* EXERCISE DETAILS:
For the entries below, print exactly the lines between the line holding "exact abs_sin_le_one _" and the line holding "(equality of modulus", inclusive, and nothing else.
** Opening DATA FOR THE TASK block **
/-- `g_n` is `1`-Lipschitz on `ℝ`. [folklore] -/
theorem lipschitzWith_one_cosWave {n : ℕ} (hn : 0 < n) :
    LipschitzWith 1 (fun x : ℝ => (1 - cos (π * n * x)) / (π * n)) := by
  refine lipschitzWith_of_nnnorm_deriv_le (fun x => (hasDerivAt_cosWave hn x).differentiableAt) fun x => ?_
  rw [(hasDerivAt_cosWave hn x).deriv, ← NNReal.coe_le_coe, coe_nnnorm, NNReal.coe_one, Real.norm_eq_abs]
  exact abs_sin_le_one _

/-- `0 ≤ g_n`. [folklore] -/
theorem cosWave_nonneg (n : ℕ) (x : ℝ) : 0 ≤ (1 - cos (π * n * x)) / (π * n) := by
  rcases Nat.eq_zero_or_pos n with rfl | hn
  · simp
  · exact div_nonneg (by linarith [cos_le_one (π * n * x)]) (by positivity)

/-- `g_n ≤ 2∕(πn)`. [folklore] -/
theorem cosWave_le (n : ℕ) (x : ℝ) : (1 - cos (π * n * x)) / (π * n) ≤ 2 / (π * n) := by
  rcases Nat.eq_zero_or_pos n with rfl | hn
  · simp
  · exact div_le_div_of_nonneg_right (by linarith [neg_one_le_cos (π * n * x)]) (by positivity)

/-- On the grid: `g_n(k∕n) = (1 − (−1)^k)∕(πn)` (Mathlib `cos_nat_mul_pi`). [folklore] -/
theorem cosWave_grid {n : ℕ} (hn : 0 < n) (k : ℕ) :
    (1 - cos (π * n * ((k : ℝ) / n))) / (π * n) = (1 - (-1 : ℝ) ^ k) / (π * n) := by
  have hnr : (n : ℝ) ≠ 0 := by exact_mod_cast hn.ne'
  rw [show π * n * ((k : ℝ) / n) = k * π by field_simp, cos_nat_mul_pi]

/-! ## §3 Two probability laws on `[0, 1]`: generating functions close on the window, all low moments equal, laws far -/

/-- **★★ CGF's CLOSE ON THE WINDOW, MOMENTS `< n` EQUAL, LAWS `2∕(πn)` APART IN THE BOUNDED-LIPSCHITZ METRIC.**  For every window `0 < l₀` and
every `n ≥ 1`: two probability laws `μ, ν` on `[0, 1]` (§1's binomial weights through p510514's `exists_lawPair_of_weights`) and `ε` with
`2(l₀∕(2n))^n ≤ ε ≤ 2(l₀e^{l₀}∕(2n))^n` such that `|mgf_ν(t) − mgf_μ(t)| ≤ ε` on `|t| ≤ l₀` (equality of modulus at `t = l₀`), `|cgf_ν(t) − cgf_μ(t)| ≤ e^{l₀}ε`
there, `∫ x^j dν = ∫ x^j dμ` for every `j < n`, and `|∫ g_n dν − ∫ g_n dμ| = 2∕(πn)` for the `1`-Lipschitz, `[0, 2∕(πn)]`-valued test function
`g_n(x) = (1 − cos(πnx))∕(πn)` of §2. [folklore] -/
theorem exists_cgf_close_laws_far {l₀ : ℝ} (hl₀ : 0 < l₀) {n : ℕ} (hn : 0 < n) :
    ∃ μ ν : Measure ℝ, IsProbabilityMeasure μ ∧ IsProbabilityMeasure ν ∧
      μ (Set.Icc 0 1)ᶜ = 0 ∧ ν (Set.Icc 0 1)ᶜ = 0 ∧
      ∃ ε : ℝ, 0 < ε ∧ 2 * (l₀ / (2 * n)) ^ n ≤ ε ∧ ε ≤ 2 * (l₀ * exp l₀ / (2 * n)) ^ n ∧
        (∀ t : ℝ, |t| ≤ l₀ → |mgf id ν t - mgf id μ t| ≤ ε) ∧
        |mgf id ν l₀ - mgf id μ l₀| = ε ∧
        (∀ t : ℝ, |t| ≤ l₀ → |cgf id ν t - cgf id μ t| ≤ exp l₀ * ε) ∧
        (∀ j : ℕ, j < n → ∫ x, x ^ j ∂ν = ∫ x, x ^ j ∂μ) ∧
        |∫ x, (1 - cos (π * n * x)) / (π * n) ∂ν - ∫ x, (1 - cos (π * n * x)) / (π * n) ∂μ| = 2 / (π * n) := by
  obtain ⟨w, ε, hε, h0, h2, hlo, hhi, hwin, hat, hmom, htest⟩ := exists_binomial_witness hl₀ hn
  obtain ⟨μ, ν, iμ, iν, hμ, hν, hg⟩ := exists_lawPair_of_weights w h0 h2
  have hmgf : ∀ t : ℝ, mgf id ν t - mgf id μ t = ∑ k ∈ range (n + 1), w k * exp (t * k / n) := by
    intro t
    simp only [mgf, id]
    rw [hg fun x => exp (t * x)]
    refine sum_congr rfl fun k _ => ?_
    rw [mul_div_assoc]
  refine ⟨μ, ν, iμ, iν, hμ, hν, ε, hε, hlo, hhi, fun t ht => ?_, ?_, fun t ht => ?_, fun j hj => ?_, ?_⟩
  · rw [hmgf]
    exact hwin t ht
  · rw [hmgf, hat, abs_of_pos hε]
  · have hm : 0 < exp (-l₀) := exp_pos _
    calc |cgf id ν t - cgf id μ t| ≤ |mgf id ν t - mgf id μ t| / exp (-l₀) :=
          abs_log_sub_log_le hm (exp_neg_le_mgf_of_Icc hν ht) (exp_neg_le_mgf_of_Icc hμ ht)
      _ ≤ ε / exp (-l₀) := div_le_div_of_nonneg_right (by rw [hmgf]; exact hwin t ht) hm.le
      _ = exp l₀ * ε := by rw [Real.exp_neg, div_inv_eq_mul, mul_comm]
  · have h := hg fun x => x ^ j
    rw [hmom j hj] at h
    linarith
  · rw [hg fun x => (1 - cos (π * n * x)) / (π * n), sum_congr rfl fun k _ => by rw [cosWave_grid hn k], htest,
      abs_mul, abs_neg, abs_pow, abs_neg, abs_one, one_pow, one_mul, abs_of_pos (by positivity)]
** Closing DATA FOR THE TASK block **
** Opening DATA FOR THE TASK block **
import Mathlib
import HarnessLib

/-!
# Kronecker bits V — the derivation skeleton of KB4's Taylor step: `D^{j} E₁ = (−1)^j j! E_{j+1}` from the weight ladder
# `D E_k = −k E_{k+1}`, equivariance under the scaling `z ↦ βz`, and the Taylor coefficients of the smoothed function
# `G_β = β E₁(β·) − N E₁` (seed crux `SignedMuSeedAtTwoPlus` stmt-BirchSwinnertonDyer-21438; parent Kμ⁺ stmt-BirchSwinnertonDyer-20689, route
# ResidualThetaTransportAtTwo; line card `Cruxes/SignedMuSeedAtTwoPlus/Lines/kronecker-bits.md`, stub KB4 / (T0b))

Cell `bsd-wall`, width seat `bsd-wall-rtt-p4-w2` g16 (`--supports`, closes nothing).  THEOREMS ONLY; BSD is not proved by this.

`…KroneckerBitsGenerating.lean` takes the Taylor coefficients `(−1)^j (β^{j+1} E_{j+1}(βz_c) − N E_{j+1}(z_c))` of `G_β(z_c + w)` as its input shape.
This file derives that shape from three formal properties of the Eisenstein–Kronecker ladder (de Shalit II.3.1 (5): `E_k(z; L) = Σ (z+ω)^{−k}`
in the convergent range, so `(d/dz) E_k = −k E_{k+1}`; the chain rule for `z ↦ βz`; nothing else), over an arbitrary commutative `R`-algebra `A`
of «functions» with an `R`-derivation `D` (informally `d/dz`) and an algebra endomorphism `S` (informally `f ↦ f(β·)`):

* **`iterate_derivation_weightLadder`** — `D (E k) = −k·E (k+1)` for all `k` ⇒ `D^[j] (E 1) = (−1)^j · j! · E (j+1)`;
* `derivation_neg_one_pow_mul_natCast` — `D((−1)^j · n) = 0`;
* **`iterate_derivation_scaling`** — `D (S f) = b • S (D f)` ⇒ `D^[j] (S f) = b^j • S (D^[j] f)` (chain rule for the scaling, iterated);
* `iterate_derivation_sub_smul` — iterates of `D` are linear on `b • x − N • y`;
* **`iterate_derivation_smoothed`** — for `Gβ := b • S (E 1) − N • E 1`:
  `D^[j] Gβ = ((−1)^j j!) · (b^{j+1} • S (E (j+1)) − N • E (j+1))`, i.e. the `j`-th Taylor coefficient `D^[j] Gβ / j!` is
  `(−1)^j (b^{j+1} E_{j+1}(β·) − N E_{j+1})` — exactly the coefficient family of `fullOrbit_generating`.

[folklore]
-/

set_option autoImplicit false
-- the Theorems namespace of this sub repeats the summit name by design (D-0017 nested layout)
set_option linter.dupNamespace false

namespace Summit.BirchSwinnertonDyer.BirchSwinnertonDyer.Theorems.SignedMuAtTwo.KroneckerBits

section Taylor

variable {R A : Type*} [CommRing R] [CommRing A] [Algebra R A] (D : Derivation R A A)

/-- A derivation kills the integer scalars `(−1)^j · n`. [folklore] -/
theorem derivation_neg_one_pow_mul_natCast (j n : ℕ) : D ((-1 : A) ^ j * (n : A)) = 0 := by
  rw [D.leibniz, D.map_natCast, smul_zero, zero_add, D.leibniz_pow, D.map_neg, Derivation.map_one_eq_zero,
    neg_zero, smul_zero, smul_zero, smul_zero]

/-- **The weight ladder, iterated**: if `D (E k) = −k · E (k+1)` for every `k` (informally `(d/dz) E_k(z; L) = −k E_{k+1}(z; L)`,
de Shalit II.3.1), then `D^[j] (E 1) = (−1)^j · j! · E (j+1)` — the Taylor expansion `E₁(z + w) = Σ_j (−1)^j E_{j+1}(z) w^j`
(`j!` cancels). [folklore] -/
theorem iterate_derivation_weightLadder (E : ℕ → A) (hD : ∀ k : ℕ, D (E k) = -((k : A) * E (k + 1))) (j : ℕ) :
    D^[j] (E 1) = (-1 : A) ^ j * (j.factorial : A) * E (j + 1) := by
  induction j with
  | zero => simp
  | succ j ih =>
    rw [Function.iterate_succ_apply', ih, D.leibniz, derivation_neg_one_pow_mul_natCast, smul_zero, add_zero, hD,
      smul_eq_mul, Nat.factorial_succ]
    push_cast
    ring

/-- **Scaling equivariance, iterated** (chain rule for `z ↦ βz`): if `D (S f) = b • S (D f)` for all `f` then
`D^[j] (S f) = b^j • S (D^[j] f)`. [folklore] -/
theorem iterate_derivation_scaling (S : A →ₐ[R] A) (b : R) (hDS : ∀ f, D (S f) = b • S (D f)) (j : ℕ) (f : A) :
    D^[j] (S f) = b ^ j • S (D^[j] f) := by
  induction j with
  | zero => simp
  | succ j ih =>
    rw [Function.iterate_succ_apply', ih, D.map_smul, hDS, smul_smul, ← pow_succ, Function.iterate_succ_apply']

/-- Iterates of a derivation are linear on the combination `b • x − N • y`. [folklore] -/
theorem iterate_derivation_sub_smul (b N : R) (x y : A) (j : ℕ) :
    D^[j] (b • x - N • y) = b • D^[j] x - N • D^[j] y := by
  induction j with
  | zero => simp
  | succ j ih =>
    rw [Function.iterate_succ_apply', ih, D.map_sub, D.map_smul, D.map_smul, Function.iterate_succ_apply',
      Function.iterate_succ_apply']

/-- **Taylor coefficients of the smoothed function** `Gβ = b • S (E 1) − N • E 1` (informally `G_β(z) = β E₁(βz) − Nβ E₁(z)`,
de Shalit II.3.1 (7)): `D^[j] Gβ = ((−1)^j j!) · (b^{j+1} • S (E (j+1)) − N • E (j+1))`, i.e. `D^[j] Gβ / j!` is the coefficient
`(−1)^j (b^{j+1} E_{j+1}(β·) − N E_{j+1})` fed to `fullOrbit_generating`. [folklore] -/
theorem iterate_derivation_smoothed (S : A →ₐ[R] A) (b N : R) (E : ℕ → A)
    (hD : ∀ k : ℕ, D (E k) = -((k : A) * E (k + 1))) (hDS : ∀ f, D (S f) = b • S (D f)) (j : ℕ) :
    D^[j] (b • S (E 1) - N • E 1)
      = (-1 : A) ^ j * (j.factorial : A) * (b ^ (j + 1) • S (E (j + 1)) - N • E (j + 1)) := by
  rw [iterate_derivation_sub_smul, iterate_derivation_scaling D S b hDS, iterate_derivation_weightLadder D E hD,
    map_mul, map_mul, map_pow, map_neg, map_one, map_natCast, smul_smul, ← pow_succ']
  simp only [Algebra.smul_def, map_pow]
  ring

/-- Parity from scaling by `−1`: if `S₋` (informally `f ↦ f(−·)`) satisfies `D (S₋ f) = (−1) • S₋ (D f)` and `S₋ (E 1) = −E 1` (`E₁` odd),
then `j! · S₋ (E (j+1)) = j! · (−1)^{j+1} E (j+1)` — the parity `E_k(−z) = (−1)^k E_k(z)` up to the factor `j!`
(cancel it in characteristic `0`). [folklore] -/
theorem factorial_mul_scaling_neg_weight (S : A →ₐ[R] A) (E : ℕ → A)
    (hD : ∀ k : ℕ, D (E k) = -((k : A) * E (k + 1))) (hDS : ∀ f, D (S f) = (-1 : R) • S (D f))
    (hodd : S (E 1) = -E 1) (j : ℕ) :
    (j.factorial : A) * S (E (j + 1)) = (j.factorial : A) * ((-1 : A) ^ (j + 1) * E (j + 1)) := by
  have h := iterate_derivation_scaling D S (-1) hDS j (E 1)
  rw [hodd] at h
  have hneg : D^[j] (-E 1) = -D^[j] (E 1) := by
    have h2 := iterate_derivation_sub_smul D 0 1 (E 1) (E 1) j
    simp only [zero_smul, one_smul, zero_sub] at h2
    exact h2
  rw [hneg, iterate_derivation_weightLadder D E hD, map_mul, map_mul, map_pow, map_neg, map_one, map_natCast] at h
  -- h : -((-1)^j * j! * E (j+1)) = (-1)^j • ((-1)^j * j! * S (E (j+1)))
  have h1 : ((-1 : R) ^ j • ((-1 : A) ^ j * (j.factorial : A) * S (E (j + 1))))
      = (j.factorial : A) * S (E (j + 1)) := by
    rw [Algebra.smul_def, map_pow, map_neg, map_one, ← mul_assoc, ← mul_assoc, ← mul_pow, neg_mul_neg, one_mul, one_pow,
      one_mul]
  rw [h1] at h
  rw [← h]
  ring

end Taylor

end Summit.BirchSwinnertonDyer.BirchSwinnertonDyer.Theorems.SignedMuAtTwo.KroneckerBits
** Closing DATA FOR THE TASK block **
** Opening DATA FOR THE TASK block **
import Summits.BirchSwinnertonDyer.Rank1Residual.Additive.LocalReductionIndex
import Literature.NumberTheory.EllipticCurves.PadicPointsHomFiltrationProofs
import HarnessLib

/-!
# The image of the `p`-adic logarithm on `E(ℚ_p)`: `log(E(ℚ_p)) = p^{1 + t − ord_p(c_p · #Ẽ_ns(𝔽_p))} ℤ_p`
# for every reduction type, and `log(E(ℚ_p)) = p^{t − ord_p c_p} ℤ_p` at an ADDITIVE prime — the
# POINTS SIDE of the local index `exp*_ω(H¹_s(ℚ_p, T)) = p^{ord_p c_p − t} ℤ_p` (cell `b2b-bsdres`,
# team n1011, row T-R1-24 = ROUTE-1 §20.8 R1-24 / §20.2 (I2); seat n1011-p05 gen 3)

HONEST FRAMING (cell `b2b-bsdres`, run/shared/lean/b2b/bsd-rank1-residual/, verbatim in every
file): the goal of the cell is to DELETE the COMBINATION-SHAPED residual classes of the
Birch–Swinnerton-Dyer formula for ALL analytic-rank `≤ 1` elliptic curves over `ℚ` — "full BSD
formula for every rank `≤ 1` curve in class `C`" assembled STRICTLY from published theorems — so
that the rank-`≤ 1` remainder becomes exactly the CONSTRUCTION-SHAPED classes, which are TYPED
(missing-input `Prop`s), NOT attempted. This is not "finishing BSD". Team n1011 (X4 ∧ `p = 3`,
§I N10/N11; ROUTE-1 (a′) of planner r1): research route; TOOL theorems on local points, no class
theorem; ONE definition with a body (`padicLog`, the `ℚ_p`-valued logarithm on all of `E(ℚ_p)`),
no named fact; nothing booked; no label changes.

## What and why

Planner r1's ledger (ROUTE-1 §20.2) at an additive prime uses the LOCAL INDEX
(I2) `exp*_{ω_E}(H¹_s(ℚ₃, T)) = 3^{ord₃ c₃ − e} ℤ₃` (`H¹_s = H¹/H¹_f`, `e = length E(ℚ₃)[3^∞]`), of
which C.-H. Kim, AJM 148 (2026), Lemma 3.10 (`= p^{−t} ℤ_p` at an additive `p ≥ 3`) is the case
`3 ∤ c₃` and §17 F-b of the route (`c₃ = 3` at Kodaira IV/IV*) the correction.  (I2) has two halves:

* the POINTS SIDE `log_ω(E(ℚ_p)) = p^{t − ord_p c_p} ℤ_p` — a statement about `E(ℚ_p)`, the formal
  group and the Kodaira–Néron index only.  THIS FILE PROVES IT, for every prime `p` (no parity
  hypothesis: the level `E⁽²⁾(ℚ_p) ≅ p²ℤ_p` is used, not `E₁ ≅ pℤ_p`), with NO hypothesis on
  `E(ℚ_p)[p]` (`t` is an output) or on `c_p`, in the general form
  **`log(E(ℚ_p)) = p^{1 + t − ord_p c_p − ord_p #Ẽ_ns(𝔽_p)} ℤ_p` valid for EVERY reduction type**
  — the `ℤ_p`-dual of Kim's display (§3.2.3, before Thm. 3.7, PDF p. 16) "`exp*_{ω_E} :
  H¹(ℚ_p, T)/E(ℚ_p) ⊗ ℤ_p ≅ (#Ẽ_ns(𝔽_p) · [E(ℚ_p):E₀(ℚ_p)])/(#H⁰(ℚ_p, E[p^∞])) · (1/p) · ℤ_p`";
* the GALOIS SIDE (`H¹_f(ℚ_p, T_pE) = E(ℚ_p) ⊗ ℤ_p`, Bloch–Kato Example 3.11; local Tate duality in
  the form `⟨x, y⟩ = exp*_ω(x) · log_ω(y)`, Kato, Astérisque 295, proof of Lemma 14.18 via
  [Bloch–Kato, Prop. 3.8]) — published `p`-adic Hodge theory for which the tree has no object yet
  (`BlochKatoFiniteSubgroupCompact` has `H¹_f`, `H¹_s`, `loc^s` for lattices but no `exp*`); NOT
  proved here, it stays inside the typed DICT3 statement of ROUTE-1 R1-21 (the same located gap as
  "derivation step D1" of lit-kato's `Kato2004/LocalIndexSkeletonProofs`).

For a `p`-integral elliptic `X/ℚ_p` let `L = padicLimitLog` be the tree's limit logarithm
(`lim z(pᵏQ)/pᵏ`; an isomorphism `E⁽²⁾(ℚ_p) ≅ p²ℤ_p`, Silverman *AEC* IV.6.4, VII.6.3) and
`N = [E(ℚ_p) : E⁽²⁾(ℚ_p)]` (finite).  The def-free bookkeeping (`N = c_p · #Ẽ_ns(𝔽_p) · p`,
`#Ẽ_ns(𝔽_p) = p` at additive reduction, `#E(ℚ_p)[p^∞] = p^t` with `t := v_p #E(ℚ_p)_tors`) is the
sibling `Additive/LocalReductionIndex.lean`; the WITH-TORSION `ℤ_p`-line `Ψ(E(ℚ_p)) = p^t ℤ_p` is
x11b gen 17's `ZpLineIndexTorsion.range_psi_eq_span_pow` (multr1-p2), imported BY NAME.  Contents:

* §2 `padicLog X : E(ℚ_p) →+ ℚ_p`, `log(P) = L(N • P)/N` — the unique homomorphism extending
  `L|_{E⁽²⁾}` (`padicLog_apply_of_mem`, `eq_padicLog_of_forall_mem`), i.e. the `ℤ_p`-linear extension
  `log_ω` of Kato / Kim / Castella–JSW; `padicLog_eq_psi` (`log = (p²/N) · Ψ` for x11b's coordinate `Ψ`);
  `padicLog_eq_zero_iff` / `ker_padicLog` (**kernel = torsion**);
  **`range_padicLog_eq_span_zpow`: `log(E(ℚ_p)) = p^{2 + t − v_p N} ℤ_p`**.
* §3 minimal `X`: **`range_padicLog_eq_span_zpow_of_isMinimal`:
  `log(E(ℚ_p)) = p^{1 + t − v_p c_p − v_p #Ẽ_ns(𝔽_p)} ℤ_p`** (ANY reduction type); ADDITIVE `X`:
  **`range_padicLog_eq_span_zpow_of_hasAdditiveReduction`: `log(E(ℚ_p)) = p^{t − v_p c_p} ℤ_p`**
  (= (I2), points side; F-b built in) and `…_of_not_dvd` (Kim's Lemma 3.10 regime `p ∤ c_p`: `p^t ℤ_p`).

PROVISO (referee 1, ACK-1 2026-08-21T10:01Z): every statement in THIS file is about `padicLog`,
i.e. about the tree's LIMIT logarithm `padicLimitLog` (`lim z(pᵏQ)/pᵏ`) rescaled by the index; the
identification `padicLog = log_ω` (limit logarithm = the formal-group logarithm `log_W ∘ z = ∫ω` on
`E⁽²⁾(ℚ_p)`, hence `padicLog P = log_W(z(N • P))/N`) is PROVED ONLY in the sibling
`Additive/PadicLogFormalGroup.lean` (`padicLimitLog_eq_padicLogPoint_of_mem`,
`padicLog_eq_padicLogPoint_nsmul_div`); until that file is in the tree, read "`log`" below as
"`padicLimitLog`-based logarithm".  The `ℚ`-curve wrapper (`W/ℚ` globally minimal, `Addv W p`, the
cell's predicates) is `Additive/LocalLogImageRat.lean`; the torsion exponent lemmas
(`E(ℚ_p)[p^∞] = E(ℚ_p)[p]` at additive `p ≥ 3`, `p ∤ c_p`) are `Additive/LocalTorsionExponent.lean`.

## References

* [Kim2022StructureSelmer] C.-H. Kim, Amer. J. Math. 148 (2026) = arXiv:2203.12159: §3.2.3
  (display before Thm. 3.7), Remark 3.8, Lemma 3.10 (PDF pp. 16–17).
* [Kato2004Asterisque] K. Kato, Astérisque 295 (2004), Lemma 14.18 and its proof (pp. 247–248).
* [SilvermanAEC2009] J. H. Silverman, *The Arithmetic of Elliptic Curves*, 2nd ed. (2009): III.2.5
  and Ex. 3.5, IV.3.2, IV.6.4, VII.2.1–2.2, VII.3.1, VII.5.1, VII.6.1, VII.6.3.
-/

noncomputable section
** Closing DATA FOR THE TASK block **
* EXERCISE SOLUTION:
  exact abs_sin_le_one _

/-- `0 ≤ g_n`. [folklore] -/
theorem cosWave_nonneg (n : ℕ) (x : ℝ) : 0 ≤ (1 - cos (π * n * x)) / (π * n) := by
  rcases Nat.eq_zero_or_pos n with rfl | hn
  · simp
  · exact div_nonneg (by linarith [cos_le_one (π * n * x)]) (by positivity)

/-- `g_n ≤ 2∕(πn)`. [folklore] -/
theorem cosWave_le (n : ℕ) (x : ℝ) : (1 - cos (π * n * x)) / (π * n) ≤ 2 / (π * n) := by
  rcases Nat.eq_zero_or_pos n with rfl | hn
  · simp
  · exact div_le_div_of_nonneg_right (by linarith [neg_one_le_cos (π * n * x)]) (by positivity)

/-- On the grid: `g_n(k∕n) = (1 − (−1)^k)∕(πn)` (Mathlib `cos_nat_mul_pi`). [folklore] -/
theorem cosWave_grid {n : ℕ} (hn : 0 < n) (k : ℕ) :
    (1 - cos (π * n * ((k : ℝ) / n))) / (π * n) = (1 - (-1 : ℝ) ^ k) / (π * n) := by
  have hnr : (n : ℝ) ≠ 0 := by exact_mod_cast hn.ne'
  rw [show π * n * ((k : ℝ) / n) = k * π by field_simp, cos_nat_mul_pi]

/-! ## §3 Two probability laws on `[0, 1]`: generating functions close on the window, all low moments equal, laws far -/

/-- **★★ CGF's CLOSE ON THE WINDOW, MOMENTS `< n` EQUAL, LAWS `2∕(πn)` APART IN THE BOUNDED-LIPSCHITZ METRIC.**  For every window `0 < l₀` and
every `n ≥ 1`: two probability laws `μ, ν` on `[0, 1]` (§1's binomial weights through p510514's `exists_lawPair_of_weights`) and `ε` with
`2(l₀∕(2n))^n ≤ ε ≤ 2(l₀e^{l₀}∕(2n))^n` such that `|mgf_ν(t) − mgf_μ(t)| ≤ ε` on `|t| ≤ l₀` (equality of modulus at `t = l₀`), `|cgf_ν(t) − cgf_μ(t)| ≤ e^{l₀}ε`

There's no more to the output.